Banyak dari kita bertemu mereka, yaitu mereka yang masuk ke sebuah ruangan yang penuh dengan orang-orang asing tetapi dia bisa berteman dengan 10 orang baru, atau makan siang bersama besok harinya, atau mendapatkan janji pengenalan tentang seluk-beluk suatu bisnis.

Mereka adalah para pemikat. Apa yang membuat mereka bisa dengan mudahnya disukai banyak orang sedangkan banyak dari kita harus bersusah payah agar disukai orang lain? Sementara banyak orang menganggap ini sebagai karunia atau mengambil hati orang lain adalah suatu bentuk seni, tetapi ada sejumlah sains yang mengejutkan di baliknya.

Faktor-faktor yang menentukan kesuksesan kita mengambil hati orang lain dan kesan yang kita berikan kepada mereka dapat dimulai bahkan sebelum kita bertemu mereka.

Penelitian telah membuktikan orang-orang yang kita temui sering kali membuat penilaian tentang kita murni berdasarkan bagaimana penampilan kita.

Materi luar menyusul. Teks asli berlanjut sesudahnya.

import Literature.AlgebraicGeometry.Frobenioids.ArchimedeanFrobenioids
import Literature.AlgebraicGeometry.Frobenioids.ArchimedeanCircleGeometry
import Literature.AlgebraicGeometry.Frobenioids.AngularRegionTensor
import HarnessLib

/-!
# Frobenioids II, Example 3.3 (i): the calculus of angular regions read inside `ℂ^×`

Mochizuki, *The geometry of Frobenioids II: poly-Frobenioids*, Kyushu J. Math. **62** (2008)
401–460, §3, Definition 3.1 (ii)–(iv) and Example 3.3 (i), author's text pp. 23–24, 27–28
[cite: MochizukiFrdII2008, Ex 3.3 (i) p.27].  PROOF-ONLY infrastructure file (no definition) for
the discharge of "`C` is a Frobenioid" (Ex. 3.3 (ii)): the polar calculus `u = (u/|u|) · |u|` of
abc-iut-L1-t4's `ArchimedeanData.lean` (`unitPart`, `absHom`, `ofPosReal`, `AngularRegion.carrier`)
and of abc-iut-L1-t6's `C₀` (`ArchimedeanFrobenioids.lean`: `pullRegion`, the datum (c) of a
morphism "an isomorphism `V_L^{⊗d} ⥲ V_K|_L` that maps `A_L^{⊗d}` into `A_K|_L`").

Main statements (all PROVED): the `d`-fold product `A^{⊗d}` of an angular region
`A = B × (0, λ]` is `B^d × (0, λ^d]` (`mem_carrier_pow_iff`); THE CRITERION for datum (c):
`c · A^{⊗d} ⊆ A'` iff `(c/|c|) · B^d ⊆ B'` and `|c| λ^d ≤ λ'` (`smul_carrier_pow_subset_iff`); the
base change `A_K|_L` along an arrow `f` of `D₀` is again an angular region, with the same tip and
with angular part the Galois twist of `B` (`exists_pulledRegion`); and every pair
(connected open `B`, tip) underlies an object of `C₀` over a prescribed base (`exists_obj`).
-/

namespace Literature.AlgebraicGeometry.Frobenioids

open Set Function Topology
open scoped Pointwise

noncomputable section

namespace ArchFrd

/-! ### Polar coordinates on `K^×` (Def. 3.1 (ii)) -/

section Polar

variable {K : Type*} [RCLike K]

/-- `|z| = 1` for `z ∈ O_K^×`, in `ℝ_{>0}`. [cite: MochizukiFrdII2008, Def 3.1 (ii) p.23] -/
theorem absHom_coe_normOne (z : normOneSubgroup K) : absHom K (z : Kˣ) = 1 := by
  rw [← MonoidHom.mem_ker, ker_absHom]; exact z.2

/-- `z/|z| = z` for `z ∈ O_K^×`. [cite: MochizukiFrdII2008, Def 3.1 (ii) p.23] -/
theorem unitPart_normOne_coe (z : normOneSubgroup K) : unitPart K (z : Kˣ) = z := by
  have := (unitPart_absHom_polar z 1).1
  rwa [map_one, mul_one] at this

/-- A positive real has trivial unit part. [cite: MochizukiFrdII2008, Def 3.1 (ii) p.23] -/
theorem unitPart_ofPosReal (x : PosReal) : unitPart K (ofPosReal K x) = 1 := by
  have := (unitPart_absHom_polar (1 : normOneSubgroup K) x).1
  rwa [OneMemClass.coe_one, one_mul] at this

/-- `1/|1| = 1`. [cite: MochizukiFrdII2008, Def 3.1 (ii) p.23] -/
theorem unitPart_one : unitPart K (1 : Kˣ) = 1 := by
  rw [← map_one (ofPosReal K), unitPart_ofPosReal]

/-- `u ↦ u/|u|` commutes with inverses. [cite: MochizukiFrdII2008, Def 3.1 (ii) p.23] -/
theorem unitPart_inv (u : Kˣ) : unitPart K u⁻¹ = (unitPart K u)⁻¹ :=
  eq_inv_of_mul_eq_one_left (by
    rw [← unitPart_mul, inv_mul_cancel, ← map_one (ofPosReal K), unitPart_ofPosReal])

/-- `|u| ≤ λ` in `ℝ_{>0}` iff `‖u‖ ≤ λ` in `ℝ`. [cite: MochizukiFrdII2008, Def 3.1 (ii) p.23] -/
theorem absHom_le_iff (u : Kˣ) (t : PosReal) : absHom K u ≤ t ↔ ‖(u : K)‖ ≤ (t : ℝ) := by
  rw [← Subtype.coe_le_coe, coe_absHom]

end Polar

/-! ### Membership in angular regions and their products (Def. 3.1 (iii), `A^{⊗d}`) -/

namespace AngularRegion

variable {K : Type*} [RCLike K] (A : AngularRegion K)

/-- Membership in `A = B × (0, λ]`: unit part in `B`, absolute value `≤ λ` (the definition).
[cite: MochizukiFrdII2008, Def 3.1 (iii) p.24] -/
theorem mem_carrier_polar_iff (u : Kˣ) : u ∈ A.carrier ↔ unitPart K u ∈ A.dir ∧ absHom K u ≤ A.tip :=
  Iff.rfl

/-- The point of `A` with polar coordinates `(z, x)`. [cite: MochizukiFrdII2008, Def 3.1 (iii) p.24] -/
theorem coe_mul_ofPosReal_mem_carrier_iff (z : normOneSubgroup K) (x : PosReal) :
    (z : Kˣ) * ofPosReal K x ∈ A.carrier ↔ z ∈ A.dir ∧ x ≤ A.tip := by
  rw [mem_carrier_polar_iff, (unitPart_absHom_polar z x).1, (unitPart_absHom_polar z x).2]

/-- `B ≠ ∅` (Def. 3.1 (iii): "[nonempty and]"). [cite: MochizukiFrdII2008, Def 3.1 (iii) p.24] -/
theorem dir_nonempty : A.dir.Nonempty := by
  obtain ⟨z, hz, -⟩ := (A.isConnected_inter 1).nonempty
  exact ⟨z, hz⟩

/-- The angular part of `A` is the set of unit parts of its points.
[cite: MochizukiFrdII2008, Def 3.1 (iii) p.24] -/
theorem image_unitPart_carrier : unitPart K '' A.carrier = A.dir := by
  refine Subset.antisymm ?_ fun z hz => ?_
  · rintro _ ⟨u, hu, rfl⟩
    exact hu.1
  · exact ⟨(z : Kˣ) * ofPosReal K A.tip, (A.coe_mul_ofPosReal_mem_carrier_iff z A.tip).2 ⟨hz, le_rfl⟩,
      (unitPart_absHom_polar z A.tip).1⟩

/-- **The product region `A^{⊗d}`** (Def. 3.1 (iii), last sentence; Ex. 3.3 (i) (c)): for `d ≥ 1`,
`u ∈ A^d` iff `u/|u| ∈ B^d` and `|u| ≤ λ^d`. [cite: MochizukiFrdII2008, Def 3.1 (iii) p.24] -/
theorem mem_carrier_pow_iff : ∀ (n : ℕ) (u : Kˣ),
    u ∈ A.carrier ^ (n + 1) ↔ unitPart K u ∈ A.dir ^ (n + 1) ∧ absHom K u ≤ A.tip ^ (n + 1)
  | 0, u => by rw [zero_add, pow_one, pow_one, pow_one]; exact A.mem_carrier_polar_iff u
  | n + 1, u => by
    rw [pow_succ, pow_succ A.dir, pow_succ A.tip, Set.mem_mul]
    constructor
    · rintro ⟨v, hv, w, hw, rfl⟩
      rw [mem_carrier_pow_iff n] at hv
      rw [unitPart_mul, map_mul]
      exact ⟨Set.mul_mem_mul hv.1 hw.1, mul_le_mul' hv.2 hw.2⟩
    · rintro ⟨hdir, habs⟩
      obtain ⟨b', hb', b, hb, hprod⟩ := Set.mem_mul.mp hdir
      -- split `u = v · w` with `|w| = λ`, `|v| = |u| / λ`
      refine ⟨(b' : Kˣ) * ofPosReal K (absHom K u * A.tip⁻¹), ?_, (b : Kˣ) * ofPosReal K A.tip,
        (A.coe_mul_ofPosReal_mem_carrier_iff b A.tip).2 ⟨hb, le_rfl⟩, ?_⟩
      · rw [mem_carrier_pow_iff n, (unitPart_absHom_polar _ _).1,
          (unitPart_absHom_polar _ _).2]
        refine ⟨hb', ?_⟩
        calc absHom K u * A.tip⁻¹ ≤ A.tip ^ (n + 1) * A.tip * A.tip⁻¹ := mul_le_mul' habs le_rfl
          _ = A.tip ^ (n + 1) := mul_inv_cancel_right _ _
      · rw [mul_mul_mul_comm, ← map_mul, ← Subgroup.coe_mul, hprod, inv_mul_cancel_right]
        exact unitPart_mul_ofPosReal_absHom u

/-- The angular part of `c · A^{⊗d}` is `(c/|c|) · B^d` (`d ≥ 1`).
[cite: MochizukiFrdII2008, Ex 3.3 (i) p.28] -/
theorem image_unitPart_smul_carrier_pow (c : Kˣ) (n : ℕ) :
    unitPart K '' (c • A.carrier ^ (n + 1)) = unitPart K c • A.dir ^ (n + 1) := by
  refine Subset.antisymm ?_ ?_
  · rintro _ ⟨_, ⟨v, hv, rfl⟩, rfl⟩
    change unitPart K (c * v) ∈ _
    rw [unitPart_mul]
    exact Set.smul_mem_smul_set ((A.mem_carrier_pow_iff n v).1 hv).1
  · rintro _ ⟨b, hb, rfl⟩
    refine ⟨c * ((b : Kˣ) * ofPosReal K (A.tip ^ (n + 1))), Set.smul_mem_smul_set ?_, ?_⟩
    · rw [A.mem_carrier_pow_iff n, (unitPart_absHom_polar _ _).1,
        (unitPart_absHom_polar _ _).2]
      exact ⟨hb, le_rfl⟩
    · rw [unitPart_mul, (unitPart_absHom_polar _ _).1]; rfl

/-- **The criterion for datum (c) of a morphism of `C₀`** ("an isomorphism `V_L^{⊗d} ⥲ V_K|_L` that
maps `A_L^{⊗d}` into `A_K|_L`", Ex. 3.3 (i) (c), with `V = K` and the isomorphism = multiplication by
`c`): `c · A^{⊗d} ⊆ A'` iff `(c/|c|) · B^d ⊆ B'` and `|c| · λ^d ≤ λ'` (`d ≥ 1`).
[cite: MochizukiFrdII2008, Ex 3.3 (i) p.27] -/
theorem smul_carrier_pow_subset_iff (A' : AngularRegion K) (c : Kˣ) (n : ℕ) :
    c • A.carrier ^ (n + 1) ⊆ A'.carrier ↔
      unitPart K c • A.dir ^ (n + 1) ⊆ A'.dir ∧ absHom K c * A.tip ^ (n + 1) ≤ A'.tip := by
  constructor
  · intro h
    constructor
    · rw [← A.image_unitPart_smul_carrier_pow c n, ← A'.image_unitPart_carrier]
      exact Set.image_mono h
    · obtain ⟨b, hb⟩ : (A.dir ^ (n + 1)).Nonempty := A.dir_nonempty.pow
      have hmem : c * ((b : Kˣ) * ofPosReal K (A.tip ^ (n + 1))) ∈ A'.carrier := by
        refine h (Set.smul_mem_smul_set ?_)
        rw [A.mem_carrier_pow_iff n, (unitPart_absHom_polar _ _).1,
          (unitPart_absHom_polar _ _).2]
        exact ⟨hb, le_rfl⟩
      have := ((A'.mem_carrier_polar_iff _).1 hmem).2
      rwa [map_mul, (unitPart_absHom_polar _ _).2] at this
  · rintro ⟨hdir, habs⟩ _ ⟨v, hv, rfl⟩
    obtain ⟨hv₁, hv₂⟩ := (A.mem_carrier_pow_iff n v).1 hv
    change c * v ∈ A'.carrier
    refine (A'.mem_carrier_polar_iff _).2 ⟨?_, ?_⟩
    · rw [unitPart_mul]
      exact hdir (Set.smul_mem_smul_set hv₁)
    · rw [map_mul]
      exact (mul_le_mul' le_rfl hv₂).trans habs

/-- The tip condition of the criterion, in `ℝ`: `|c| λ^d ≤ λ'`.
[cite: MochizukiFrdII2008, Ex 3.3 (i) p.28] -/
theorem absHom_mul_pow_le_iff (A' : AngularRegion K) (c : Kˣ) (n : ℕ) :
    absHom K c * A.tip ^ n ≤ A'.tip ↔ ‖(c : K)‖ * (A.tip : ℝ) ^ n ≤ (A'.tip : ℝ) := by
  rw [← Subtype.coe_le_coe, Positive.val_mul, Positive.val_pow, coe_absHom]

end AngularRegion

/-! ### The Galois twist on `ℂ^×` in polar coordinates; base change of regions (Def. 3.1 (iv)) -/

/-- Complex conjugation inverts the unit part: `conj(u)/|conj(u)| = (u/|u|)⁻¹`.
[cite: MochizukiFrdII2008, Def 3.1 (iv) p.24] -/
theorem unitPart_galAct_true (u : ℂˣ) : unitPart ℂ (D0.galAct true u) = (unitPart ℂ u)⁻¹ := by
  have hu := unitPart_mul_ofPosReal_absHom u
  have h1 : star (ofPosReal ℂ (absHom ℂ u)) = ofPosReal ℂ (absHom ℂ u) := by
    apply Units.ext
    rw [Units.coe_star, ← starRingEnd_apply, coe_ofPosReal, RCLike.conj_ofReal]
  have h2 : star ((unitPart ℂ u : ℂˣ)) = (((unitPart ℂ u)⁻¹ : normOneSubgroup ℂ) : ℂˣ) := by
    apply Units.ext
    rw [Units.coe_star, ← starRingEnd_apply, Subgroup.coe_inv, Units.val_inv_eq_inv_val,
      Complex.inv_eq_conj ((mem_normOneSubgroup_iff ℂ _).1 (unitPart ℂ u).2)]
  calc unitPart ℂ (D0.galAct true u)
      = unitPart ℂ (star ((unitPart ℂ u : ℂˣ) * ofPosReal ℂ (absHom ℂ u))) := by
        rw [hu, D0.galAct_true]
    _ = unitPart ℂ ((((unitPart ℂ u)⁻¹ : normOneSubgroup ℂ) : ℂˣ) * ofPosReal ℂ (absHom ℂ u)) := by
        rw [star_mul', h1, h2]
    _ = (unitPart ℂ u)⁻¹ := (unitPart_absHom_polar _ _).1

/-- The unit part of a Galois twist of a point of `O_ℂ^×` read back in `O_ℂ^×`: the identity or
inversion. [cite: MochizukiFrdII2008, Def 3.1 (iv) p.24] -/
theorem unitPart_galAct_coe (σ : Bool) (z : normOneSubgroup ℂ) :
    unitPart ℂ (D0.galAct σ (z : ℂˣ)) = bif σ then z⁻¹ else z := by
  cases σ
  · rw [D0.galAct_false]; exact unitPart_normOne_coe z
  · rw [unitPart_galAct_true, unitPart_normOne_coe]; rfl

/-- The unit part of a twisted product `σ(c · z)`, `z ∈ O_ℂ^×`.
[cite: MochizukiFrdII2008, Def 3.1 (iv) p.24] -/
theorem unitPart_galAct_mul (σ : Bool) (c : ℂˣ) (z : normOneSubgroup ℂ) :
    unitPart ℂ (D0.galAct σ (c * (z : ℂˣ))) =
      unitPart ℂ (D0.galAct σ c) * unitPart ℂ (D0.galAct σ (z : ℂˣ)) := by
  rw [map_mul, unitPart_mul]

/-- Membership in a Galois twist of a region: `u ∈ σ(A)` iff `σ(u) ∈ A` (`σ` is an involution).
[cite: MochizukiFrdII2008, Def 3.1 (iv) p.24] -/
theorem mem_image_galAct_iff (σ : Bool) (S : Set ℂˣ) (u : ℂˣ) :
    u ∈ D0.galAct σ '' S ↔ D0.galAct σ u ∈ S := by
  constructor
  · rintro ⟨v, hv, rfl⟩
    rwa [D0.galAct_galAct]
  · intro h
    exact ⟨D0.galAct σ u, h, D0.galAct_galAct σ u⟩

/-- **Base change of angular regions** `A_K|_L` (Def. 3.1 (iv); abc-iut-L1-t6's `C0.pullRegion`):
along any arrow `f : Spec L → Spec K` of `D₀` the base change of the region of `Y` is again (the set
of) an angular region, with the same tip, whose angular part is the Galois twist of that of `Y`;
it is isotropic if `Y`'s region is. [cite: MochizukiFrdII2008, Def 3.1 (iv) p.24] -/
theorem exists_pulledRegion (Y : C0) {L : D0} (f : L ⟶ Y.base) :
    ∃ A : AngularRegion ℂ, A.carrier = C0.pullRegion Y f ∧ A.tip = Y.region.tip ∧
      A.dir = (fun z : normOneSubgroup ℂ => unitPart ℂ (f.act (z : ℂˣ))) '' Y.region.dir ∧
      (Y.region.IsIsotropic → A.IsIsotropic) := by
  obtain ⟨σ, hσ⟩ : ∃ σ, D0.Hom.twists f = σ := ⟨_, rfl⟩
  unfold C0.pullRegion D0.Hom.act
  rw [hσ]
  cases σ
  · refine ⟨Y.region, (D0.image_galAct_false _).symm, rfl, ?_, id⟩
    have : (fun z : normOneSubgroup ℂ => unitPart ℂ (D0.galAct false (z : ℂˣ))) = id := by
      funext z
      rw [D0.galAct_false, unitPart_normOne_coe]
      rfl
    rw [this, Set.image_id]
  · obtain ⟨A, hAd, hAt⟩ := exists_angularRegion (isOpen_inv' Y.region.isOpen_dir)
      (isConnected_inv Y.region.isConnected_dir) Y.region.tip
    refine ⟨A, ?_, hAt, ?_, ?_⟩
    · ext u
      rw [mem_image_galAct_iff, A.mem_carrier_polar_iff, AngularRegion.mem_carrier_polar_iff,
        unitPart_galAct_true, C0.absHom_galAct, hAd, hAt, Set.mem_inv]
    · rw [hAd]
      have : (fun z : normOneSubgroup ℂ => unitPart ℂ (D0.galAct true (z : ℂˣ))) =
          fun z => z⁻¹ := by
        funext z
        rw [unitPart_galAct_true, unitPart_normOne_coe]
      rw [this, Set.image_inv_eq_inv]
    · intro hY
      show A.dir = univ
      rw [hAd, show Y.region.dir = univ from hY, Set.inv_univ]

end ArchFrd

end

end Literature.AlgebraicGeometry.Frobenioids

Alexander Todorov, profesor psikologi di Princeton, AS, menunjukkan bahwa orang-orang bisa membuat penilaian tentang apakah orang tersebut menyenangkan, tingkat kepercayaan, dan kompetensi seseorang setelah melihat wajah mereka kurang dari sepersepuluh detik.

"Sementara beberapa hal, seperti tingkat dominan, sangat terkait dengan fitur morfologi, ada hal-hal lain seperti kepercayaan dan daya tarik yang sangat bergantung pada ekspresi wajah," kata Todorov, yang bukunya Face Value: The Irresistible Influence of First Impressions mengeksplorasi fenomena ini.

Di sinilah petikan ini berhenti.